Tourism or Mater Dei: Johann Buttigieg eyes top jobs

Johann Buttigieg, whose tenure as PA executive chairman ended last week, is eyeing vacant CEO posts at MTA and Mater Dei

Johann Buttigieg left his post as PA executive chairman last Friday
Johann Buttigieg left his post as PA executive chairman last Friday

Fresh pastures lie ahead for the former boss of the Planning Authority.

Johann Buttigieg, whose tenure as PA executive chairman came to an end on Friday, is eyeing the vacant post of the Malta Tourism Authority CEO or that at Mater Dei hospital, this newspaper has learnt.

Sources inside government said the “mutual consent” that led to Buttigieg’s departure from the PA also came with suggestions that he be moved to other high-profile public posts.

Buttigieg’s preference indicates that he is now hedging his bets on the ministerial portfolios occupied by two potential candidates for the Labour leadership: deputy prime minister and health minister Chris Fearne, whose ambition has been clearly spelt out in his image-building campaigns, and tourism minister Konrad Mizzi, who recently canvassed party insiders over his interest in the leadership.

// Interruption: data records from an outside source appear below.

/-!
# Item (vi) S2, the pinned junction: `hReach` DERIVED at a component pin of [Liu 2021] §4.2 / App. C

Own-htheta's pinned junction `Model.faceSupply_of_thm418AsPrinted_pinned` (`Transposition/Item6SupplyPinned.lean`) derives B01-S
`U.FaceSupply` from [Liu2021] Thm. 4.18 AS PRINTED (`hLiu : Thm418AsPrinted (D …)`, `Literature.NumberTheory.Automorphic.Liu2021`),
its printed carriers (`hObj`, `hChi`, `hirr`, `hsm`), the choice `hμ`, the CM-side binder `hCM` (pin-2) and ONE Shimura–Albanese binder

  `hReach` — «below some open compact `Ksm`, a non-zero `φ ∈ Hom_E(A_K, A_μ)_ℚ` at an open compact `K ≤ Ksm` yields a non-zero
  `Alb(P_Γ(V)) ⟶ Aμ … D_μ` on SOME level `Γ` of the tree's `V`-tower, for SOME Albanese datum»

(there l. 191–196; its `Aμ F ι₁ V Φ D_μ : AbelianVariety ℂ` is the pin, intended `A_μ ⊗_{E,ι₁} ℂ`).  `hReach` is not a printed
sentence: it is a consequence-reading of [Liu2021] §4.2 + App. C Prop. C.5 together with non-Liu inputs (h2)–(h5) (S2-CLARITY Table C
row C7).  THIS FILE PROVES `hReach` — verbatim, with its guards — from a SECOND PIN on the Shimura side whose fields are, one by one,
either a printed sentence about Liu's carriers or nothing (a tree theorem discharges it):

* **(U1) the Hom carrier** [Liu2021, Thm. 4.18 (1), `FJcycle.tex` l. 2239: «we have a canonical isomorphism `Ω(μ)^K ≃ Hom_E(A_K, A_μ)_ℚ`»;
  §4.2 l. 2066 «We denote by `A_K` the Albanese variety `Alb_{X_K}` of `X_K`»; Def. 4.5 (2) l. 1944 «`A_μ` is an abelian variety over
  `E`»]: the carrier `HomK K D_μ` of `Thm418Data` IS (a subgroup of) the `E`-rational group `ℚ ⊗ Hom_E(A_K, A_μ)` of two abelian
  varieties OVER `E = F` — §2 takes `AK K`, `Aμ₀ D_μ : AbelianVariety F` and an injective `homE : HomK K D_μ →+ ℚ ⊗ (AK K ⟶ Aμ₀ D_μ)`
  (at x1's E-rational datum `Thm418PinE.toData`, where `HomK K D_μ := ℚ ⊗ (AK K ⟶ Aμ₀ D_μ)` by definition, `homE := id`).  From it
  the complex statement «`φ ≠ 0` gives a non-zero `A_K ⊗_{E,ι₁} ℂ ⟶ A_μ ⊗_{E,ι₁} ℂ`» is a THEOREM (binder-1 p288061
  `AbelianVariety.Hom.baseChange_ne_zero`, Görtz–Wedhorn 14.72 (1); `exists_ne_zero_of_tmul_ne_zero`).  §1 keeps the complex
  form `hcar` as a binder so that the theorem composes with ANY complex pin `Aμ` (pin-2's Liu pin `A_{(M_μ, Ψ̃_μ)}` included).
* **(U3ᶜ) the component presentation** — for `K` open compact below some `Ksm`, «`A_K ⊗_{E,ι₁} ℂ` is the PRODUCT of the Albanese
  varieties of finitely many smooth projective surfaces `X_c`, each uniformised by the ball of `V^{ι₁}` with group `ι₁(Γ_c)`,
  `Γ_c` a (torsion-free, congruence) level of the tree's `V`-tower».  PRINTED as: [Liu2021] §4.2 l. 2060–2066 («Every scheme
  `Sh(𝕍)_K` is smooth, quasi-projective, and of dimension `n − 1` over `E`; it is projective if and only if we are in the Compact
  Case» — here `d = [F⁺:ℚ] ≥ 3`, Compact Case, so `X_K = Sh(𝕍)_K`; «`A_K` the Albanese variety `Alb_{X_K}`»); §2.1 Def. 2.1 (1)–(2)
  l. 1171–1177 (`∇X` = «the smallest open and closed subscheme of `X × X` containing the diagonal», splitting fields) with the
  Proposition l. 1191 and Def. 2.3 l. 1202–1211 (`Alb_X` corepresents `f : ∇X → A` with `ΔX ⊆ f⁻¹ 0_A`; over a splitting field
  `∇X = ⊔_i X_i × X_i`, so `Alb_{X ⊗ ℂ} = ∏_i Alb_{X_i}`, and `Alb` commutes with base change by the Galois-descent construction of
  the proof l. 1194–1200); App. C Prop. C.5 l. 4627–4637 («for every `τ ∈ Φ_F` and every `τ' ∈ Φ_E` above it, we have an isomorphism
  `{Sh(𝕍)_K ⊗_{E,τ'} τ'(E)}_K ≃ {Sh(G(τ), h_{V(τ),τ'})_K}_K`», `V(τ)` the `τ`-nearby space of Def. C.4 l. 4620–4622, with the FIXED
  isomorphism `𝔾(𝔸_F^∞) ≃ G(τ)(𝔸^∞)` of l. 4624) and l. 4599 («a projective system of schemes `{Sh(G, h^♭_{V,Φ})_K}_K`, quasi-projective
  and smooth … indexed by NEAT open compact subgroups `K` of `G(𝔸^∞) = U(V)(𝔸_F^∞)`»).  NOT PRINTED in [Liu2021] and used by the
  reading: (h2) the complex points `Sh(G(τ), h_{V(τ),τ'})_K(ℂ) = U(V)(F⁺)\[𝔹² × U(V)(𝔸_{F⁺,f})/K] = ⊔_g Γ_g\𝔹²`, `Γ_g = U(V)(F⁺) ∩ gKg⁻¹`
  — Deligne 1979 §2.1.2, a TREE THEOREM on the cell's own carriers (`Deligne1979.complexPoints_eq_finite_disjoint_sum`, p290470,
  over `UnitaryGroup.ShimuraSet` / `shimuraSetHomeomorph`) —, holomorphically (Baily–Borel; the cell's record `BallQuotientUniformised`);
  torsion-freeness of the CONJUGATE levels `Γ_g` for neat `K` (Getz–Hahn GTM 300 Lemma 15.2.3) — a TREE THEOREM for
  `K ≤ K_f(n)`, `3 ≤ n`: `UnitaryGroup.torsionFree_arithmeticLevel_map_conj` (htheta-x1, `UnitaryGroupConjugateLevelTorsionFree.lean`),
  with `Level V` constructors in `CorCM/Geometry/LevelConjugate.lean` (p291831) / `CorCM/LevelConjugate.lean` (binder-2, p292494), so a
  consumer CAN name the level `Γ c : Level V` of every component.  DISCHARGED IN THE KERNEL (no longer in any hypothesis): (h3) a smooth
  projective surface ball-uniformised by `(V^{ι₁}, ι₁(Γ_c))` IS the tree's `Var.scheme … (.pms (pmsCode F ι₁ V Γ_c))` — item6-p2 p289970
  `UnitaryBallModelUnique.exists_iso_of_eq` (Mumford AG I (4.15) over GAGA `arapura2012_cor_15_4_6_holds`) —; (h4) Albanese data
  transport along that isomorphism — item6-p2 p290302 `Jacobian.exists_hom_ne_zero_of_iso` —; «non-zero out of a finite product is
  non-zero on a factor» — binder-1 `CMReach.exists_inj_comp_ne_zero`.  In particular the tree's CHOSEN surfaces (`Classical.choose`
  inside `pmsRealisation`) occur in NO hypothesis of this file: the consumer presents Liu's components with THEIR uniformisation.

* §1 `Model.pinReach_of_componentPin` — GENERIC complex pin: `(D) (Aμ) (AKc) (hcar) (hComp) ⟹ hReach(Aμ)` verbatim.
* §2 `Model.pinReach_of_componentPinE` — E-RATIONAL pin: `(D) (AK) (Aμ₀) (homE) (hE) (hComp) ⟹ hReach(A_μ ⊗_{E,ι₁} ℂ)`, the target
  being `letI := ι₁.toAlgebra; (Aμ₀ F ι₁ V Φ D_μ).baseChange ℂ` (pin-3's default `Aμ`; x1 `Thm418PinE`).  (U1) is a theorem here.
* §3 `Model.pinReach_transport` / `Model.pinReach_transport_isIsogeny` — moving `hReach` along a family of non-zero-preserving maps /
  isogenies `Aμ D_μ ⟶ Aμ' D_μ` (e.g. to binder-1's Liu pin `A_{(M_μ, Ψ̃_μ)}`), by `CMReach.comp_ne_zero_of_isIsogeny`.

STRENGTH / T5 (coordinator ruling 2026-08-21T15:33:56Z (3)): the binder family of §1 is {hcar, hComp} (+ data), of §2 {hE, hComp}
(+ data).  Both families are INHABITED by degenerate data ALONE (empty component set `C := PEmpty` with `AKc K` / `AK K` a trivial
abelian variety — `AbelianVariety.trivial` —, resp. `HomK := ℚ ⊗ Hom`, `homE := id`), so no contradiction is derivable from the pin
binders by themselves; the content enters with `hLiu ∧ hirr ∧ hsm` (a non-zero `φ` at small `K`).  §1 (complex tokens `AKc`, `Aμ`):
a family closing the END DISPLAY stays ⟺ B01-S in kernel content (own-htheta's certificate `Item6SupplyPinnedCertificate.lean`,
htheta-x2 T1 v7).  §2 (E-rational `AK`, `Aμ₀` over `F`, `hE` injective): the closing family FORCES, at every guarded context, a NON-ZERO
`F`-homomorphism `AK K ⟶ Aμ₀ D_μ` of abelian varieties OVER `F` with `AK K ⊗ ℂ ≅ ∏ Alb` and `Aμ₀ D_μ ⊗ ℂ` CM up to isogeny — an
`F`-MODEL statement that B01-S does not give back in the kernel (htheta-x2 g4 `X2EPIN.fmodels_of_pinE_family`, `X2P3.eSocket_of_family`):
class O (object pin), NO «↔ B01-S» certificate, relative consistency NOT kernel-certifiable — it rests on [Liu2021] Def. 4.5 (2) /
Prop. 4.6 (1) / §4.2 / App. C positing `A_μ`, `A_K` over `E` (x1 PIN-TYPED §3d: the first pin at which the cite carries kernel
strength beyond B01-S).  What the pin changes on the Shimura side is the CLASSIFICATION of the residual: `hReach` (one
consequence-reading) ↦ (U3ᶜ) alone, whose clauses are printed ([Liu2021] Prop. C.5, Def. 2.3, l. 4599) or tree
theorems on tree carriers (p290470, `BallQuotientUniformised`, `torsionFree_arithmeticLevel_map_conj`), the link from Liu's token
`X_K` to a `ℂ`-scheme being carrier instantiation (checked by an auditor, not by the kernel — Shimura varieties over `E` do not exist in
the tree).  No printed HYPOTHESIS of [Liu2021] Thm. 4.18 / App. C fails at a general Galois CM field of degree `≥ 6` or a general
face; what is posited is Liu's OBJECTS (`X_K`, `A_K`, `A_μ` over `E`).  HC_CM is NOT proved.

References: Y. Liu, *Fourier–Jacobi cycles and arithmetic relative trace formula*, Camb. J. Math. 9 (2021) = arXiv:2102.11518
(`FJcycle.tex` md5 6db49a74122d): §2.1 Def. 2.1 l. 1171–1185, Prop. l. 1190–1200, Def. 2.3 l. 1202–1211; §4.2 l. 2053–2076; Def. 4.5 (2)
l. 1944; Thm. 4.18 (1) l. 2239; App. C l. 4575–4599, Def. C.3 l. 4614–4616, Def. C.4 l. 4620–4624, Prop. C.5 l. 4627–4637, Def. C.6
l. 4640–4642, l. 4656 («projective if `d > 1`»).  P. Deligne, *Variétés de Shimura* (Corvallis 1979) §2.1.2.  D. Mumford, *Algebraic
Geometry I* (1981) §4B (4.15); *Abelian Varieties* (1970) §19.  U. Görtz, T. Wedhorn, *Algebraic Geometry I* (2020) Thm. 14.72 (1).
J. Getz, H. Hahn, *An Introduction to Automorphic Representations* (GTM 300, 2024) §15.2, Lemma 15.2.3.
-/

noncomputable section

Johann Buttigieg had been at the helm of the Planning Authority since 2013, implementing the Muscat’s administration policy to ‘demerger’ the PA from its environmental arm, as well as implement speedier regularisations for planning illegalities, and devise new planning rules to extend Malta’s development ambitions.

But just a few weeks ago, Buttigieg was faced with criticism from inside government over allegations of sensitive leaks originating from inside the PA over controversial planning permits on specific projects.

Debilitated by his frigid relationship with transport and planning minister Ian Borg, Buttigieg said he would terminate his employment but would consider taking up a high-level post at a government agency – preferably at the MTA or Mater Dei.

“He has been an indispensable key person in reviving the construction industry in Malta, but recent events made it difficult for him to continue in his post. The decision to terminate his role at the Planning Authority was his and his alone,” MaltaToday’s source said.

Buttigieg was appointed CEO of the Planning Authority in 2013, before presiding over its demerger and appointed as its executive chairman.

Buttigieg was earning a basic salary of €83,324, topped up with a €7,000 car allowance, chauffeur, paid fuel and car service, as well as a fully expensed mobile phone and €600 home telephone and internet allowance, and a membership fee in a professional body. Buttigieg was also eligible for a 15% performance bonus at the end of the year that brings his salary up to over €95,000 annually – one of the highest salaries paid to government officials – and a significant 50% bump over his salary back in 2013.

The executive chairperson may only be dismissed by a resolution of the House of Representatives at any time “for a just cause”. The law also specifies that failure to achieve “the targets and objectives set for him by the Minister” amount to a just cause for dismissal.